Question

$A B$ is an inclined plane of inclination $30^{\circ}$ with horizontal. Point $O$ is $20\, m$ above point $A$. A particle is projected horizontally from $O$ leftwards, and it collides with the plane $A B$ perpendicularly.
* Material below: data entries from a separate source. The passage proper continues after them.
import Literature.IUT.HodgeArakelov.CohomologyAutFunctoriality

/-!
# The action of an automorphism pair on `lim_K H¹(H|_K, A)` is an AUTOMORPHISM (inverse pair)

Follow-up to `CohomologyAutFunctoriality.lean` (F14-a / GAP row G-w4d010-2 (a)): for a compatible automorphism
pair `(α, β)` whose companion `β` maps `A` ONTO `A` (so that `(α⁻¹, β⁻¹)` is again a compatible pair), the limit
action `h1LimAut` is an additive AUTOMORPHISM `h1LimAutEquiv : lim ≃+ lim` with inverse the action of
`(α⁻¹, β⁻¹)` — the shape of the interface datum `ThetaEvaluation.iotaLim : lim ≃+ lim` of
`ConstantMultipleRigidity.lean` ([IUTchII] Cor. 1.12 (i), kurims p. 57: "`ι` induces an 'action up to torsion'")
at the model. Construction over the landed files; nothing of [IUTchII] is asserted (claim key `Mochizuki2012`,
disputed).
-/

namespace Literature.IUT.HodgeArakelov

open Literature.AnabelianGeometry.EtaleTheta CohomologySystemOfContH1

universe u

noncomputable section

namespace ContH1Aut

/-- The inverse pair is compatible: `β⁻¹ ∘ φ = φ ∘ α⁻¹`. [cite: NeukirchSchmidtWingberg2008, I §5] -/
theorem compat_symm {G : Type u} {G' : Type u} [Group G] [TopologicalSpace G] [Group G'] [TopologicalSpace G']
    (φ : G →* G') (α : G ≃ₜ* G) (β : G' ≃ₜ* G') (hφ : ∀ g, β (φ g) = φ (α g)) (g : G) :
    β.symm (φ g) = φ (α.symm g) := by
  apply β.injective
  rw [ContinuousMulEquiv.apply_symm_apply, hφ, ContinuousMulEquiv.apply_symm_apply]

/-- If `β(A) = A` then `β⁻¹(A) ⊆ A`. [cite: NeukirchSchmidtWingberg2008, I §5] -/
theorem mem_symm {G' : Type u} [Group G'] [TopologicalSpace G'] (A : Subgroup G') (β : G' ≃ₜ* G')
    (hA : ∀ a : G', a ∈ A ↔ β a ∈ A) (a : G') (ha : a ∈ A) : β.symm a ∈ A := by
  rw [hA, ContinuousMulEquiv.apply_symm_apply]; exact ha

variable {G : Type u} {G' : Type u} [Group G] [TopologicalSpace G]
  [Group G'] [TopologicalSpace G'] [IsTopologicalGroup G']
  (φ : G →* G') (A : Subgroup G') [A.Normal] [IsMulCommutative A]

/-- Transporting along `(α, β)` (`H → H'`) and then along `(α⁻¹, β⁻¹)` (`H' → H''`, `H'' ⊆ H`) is the
RESTRICTION `H¹(H, A) → H¹(H'', A)`. [cite: NeukirchSchmidtWingberg2008, I §5] -/
theorem autMap_symm_autMap (α : G ≃ₜ* G) (β : G' ≃ₜ* G') (hφ : ∀ g, β (φ g) = φ (α g))
    (hA : ∀ a : G', a ∈ A ↔ β a ∈ A) {H H' H'' : Subgroup G} (hH : ∀ x, x ∈ H' → α.symm x ∈ H)
    (hH' : ∀ x, x ∈ H'' → α.symm.symm x ∈ H') (hle : H'' ≤ H) (x : ContH1 φ A H) :
    autMap φ A α.symm β.symm (compat_symm φ α β hφ) (mem_symm A β hA) hH'
      (autMap φ A α β hφ (fun a ha => (hA a).mp ha) hH x) = ContH1.res φ A hle x := by
  induction x using QuotientGroup.induction_on with
  | H f =>
    rw [autMap_mk, autMap_mk]
    change _ = QuotientGroup.mk (ContH1.resCocycle φ A hle f)
    congr 1
    apply Subtype.ext; funext y; apply Subtype.ext
    rw [coe_autCocycle_apply, coe_autCocycle_apply, ContinuousMulEquiv.symm_apply_apply]
    have hy : (⟨α.symm (α.symm.symm (y : G)), hH _ (hH' y y.2)⟩ : H) = ⟨(y : G), hle y.2⟩ :=
      Subtype.ext (α.symm_apply_apply (y : G))
    rw [hy]
    rfl

end ContH1Aut

section Limit

variable {P : TopGroup.{u}} {G' : Type u} [Group G'] [TopologicalSpace G'] [IsTopologicalGroup G']
  (φ : P →* G') (A : Subgroup G') [A.Normal] [IsMulCommutative A] (H : Subgroup P)
  (α : P ≃ₜ* P) (β : G' ≃ₜ* G') (hφ : ∀ g, β (φ g) = φ (α g)) (hA : ∀ a : G', a ∈ A ↔ β a ∈ A)
  (hH : ∀ x, x ∈ H ↔ α x ∈ H)

omit [IsTopologicalGroup G'] [A.Normal] [IsMulCommutative A] in
/-- `α⁻¹` stabilises `H` if `α` does. [cite: Mochizuki2012, Prop 1.4 p.27] -/
theorem stab_symm (hH : ∀ x, x ∈ H ↔ α x ∈ H) (x : P) : x ∈ H ↔ α.symm x ∈ H := by
  rw [hH (α.symm x), ContinuousMulEquiv.apply_symm_apply]

/-- `α⁻¹(α K) = K`. [cite: Mochizuki2012, Prop 1.4 p.27] -/
theorem Idx.K_mapAut_symm_mapAut (i : Idx (P := P) ⊥) :
    (Idx.mapAut α.symm (Idx.mapAut α i)).K = i.K := by
  rw [Idx.K_mapAut, Idx.K_mapAut, Subgroup.map_map]
  have hcomp : α.symm.toMulEquiv.toMonoidHom.comp α.toMulEquiv.toMonoidHom = MonoidHom.id P :=
    MonoidHom.ext fun x => α.symm_apply_apply x
  rw [hcomp, Subgroup.map_id]

/-- `h1LimAut` for `(α⁻¹, β⁻¹)` undoes `h1LimAut` for `(α, β)`. [cite: Mochizuki2012, Cor 1.12 (i) p.57] -/
theorem h1LimAut_symm_h1LimAut (z : h1Lim φ A H ⊥) :
    h1LimAut φ A H α.symm β.symm (ContH1Aut.compat_symm φ α β hφ) (ContH1Aut.mem_symm A β hA)
        (stab_symm H α hH) (h1LimAut φ A H α β hφ (fun a ha => (hA a).mp ha) hH z) = z := by
  have key : ((h1LimAut φ A H α.symm β.symm (ContH1Aut.compat_symm φ α β hφ) (ContH1Aut.mem_symm A β hA)
        (stab_symm H α hH)).comp (h1LimAut φ A H α β hφ (fun a ha => (hA a).mp ha) hH)) =
      AddMonoidHom.id _ := by
    refine h1Lim_hom_ext φ A H fun i y => ?_
    rw [AddMonoidHom.comp_apply, h1LimAut_of, h1LimAut_of, AddMonoidHom.id_apply]
    -- the index `α⁻¹(α K) = K`: compare through `of_f` along `K ≤ α⁻¹ α K` (an equality of subgroups)
    have hle : i ≤ Idx.mapAut α.symm (Idx.mapAut α i) := by
      change (Idx.mapAut α.symm (Idx.mapAut α i)).K ≤ i.K
      rw [Idx.K_mapAut_symm_mapAut]
    rw [← h1Of_fmod φ A H ⊥ hle y]
    congr 1
    exact congrArg Additive.ofMul (ContH1Aut.autMap_symm_autMap φ A α β hφ hA
      (symm_mem_inf H α hH i.K) (symm_mem_inf H α.symm (stab_symm H α hH) (Idx.mapAut α i).K)
      (inf_le_inf_left H (Idx.le_iff.mp hle)) (Additive.toMul y))
  exact DFunLike.congr_fun key z

/-- `α.symm.symm = α` bookkeeping for the stabiliser hypothesis. [cite: Mochizuki2012, Prop 1.4 p.27] -/
theorem stab_symm_symm (x : P) : (x ∈ H ↔ α.symm.symm x ∈ H) ↔ (x ∈ H ↔ α x ∈ H) := Iff.rfl

/-- **The action of `(α, β)` on `lim_K H¹(H|_K, A)` as an additive AUTOMORPHISM**, inverse = the action of
`(α⁻¹, β⁻¹)` (for `β(A) = A` and `α` stabilising `H`): the model shape of `ThetaEvaluation.iotaLim : lim ≃+ lim`.
[cite: Mochizuki2012, Cor 1.12 (i) p.57] -/
def h1LimAutEquiv : h1Lim φ A H ⊥ ≃+ h1Lim φ A H ⊥ where
  toFun := h1LimAut φ A H α β hφ (fun a ha => (hA a).mp ha) hH
  invFun := h1LimAut φ A H α.symm β.symm (ContH1Aut.compat_symm φ α β hφ) (ContH1Aut.mem_symm A β hA)
    (stab_symm H α hH)
  left_inv z := h1LimAut_symm_h1LimAut φ A H α β hφ hA hH z
  right_inv z := by
    -- apply the previous lemma to the pair `(α⁻¹, β⁻¹)`, whose inverse pair is `(α, β)`
    have h := h1LimAut_symm_h1LimAut φ A H α.symm β.symm (ContH1Aut.compat_symm φ α β hφ)
      (fun a => by rw [(hA (β.symm a)), ContinuousMulEquiv.apply_symm_apply]) (stab_symm H α hH) z
    exact h
  map_add' := map_add _

/-- `h1LimAutEquiv` is `h1LimAut` as a function. [cite: Mochizuki2012, Cor 1.12 (i) p.57] -/
@[simp] theorem h1LimAutEquiv_apply (z : h1Lim φ A H ⊥) :
    h1LimAutEquiv φ A H α β hφ hA hH z = h1LimAut φ A H α β hφ (fun a ha => (hA a).mp ha) hH z := rfl

end Limit

end

end Literature.IUT.HodgeArakelov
Speed of the particle at the time of projection should be $\left(g=10 \,m / s ^{2}\right)$

• A. $13 \,m / s$
• B. $8 \sqrt{3} \,m / s$
• C. $4 \sqrt{5} \,m / s$
• D. $2 \sqrt{3} \,m / s$

Answer 1

Answer: (C)

In $x$ direction: $v_{I}=u_{I}+a_{I} t$
$\Rightarrow 0=u \cos 30^{\circ}-g \sin 30^{\circ} t $
$\Rightarrow u \sqrt{3}=g t$ .... (i)

In $y$ direction: $s_{y}=u_{y} t+\frac{1}{2} a_{y} t^{2}$
$\Rightarrow 20 \cos 30^{\circ}=u \cos 60^{0} t+\frac{1}{2} g \cos 30^{\circ} t^{2}$
$\Rightarrow 20 \sqrt{3}=u t+\frac{1}{2} g t^{2} \sqrt{3}$
$\Rightarrow 20 \sqrt{3}=\frac{u^{2} \sqrt{3}}{g}+\frac{\sqrt{3}}{2} g \cdot \frac{3 u^{2}}{g^{2}} \Rightarrow 20=\frac{5 u^{2}}{2 g}$
$\Rightarrow u=\sqrt{80} m / s =4 \sqrt{5} m / s$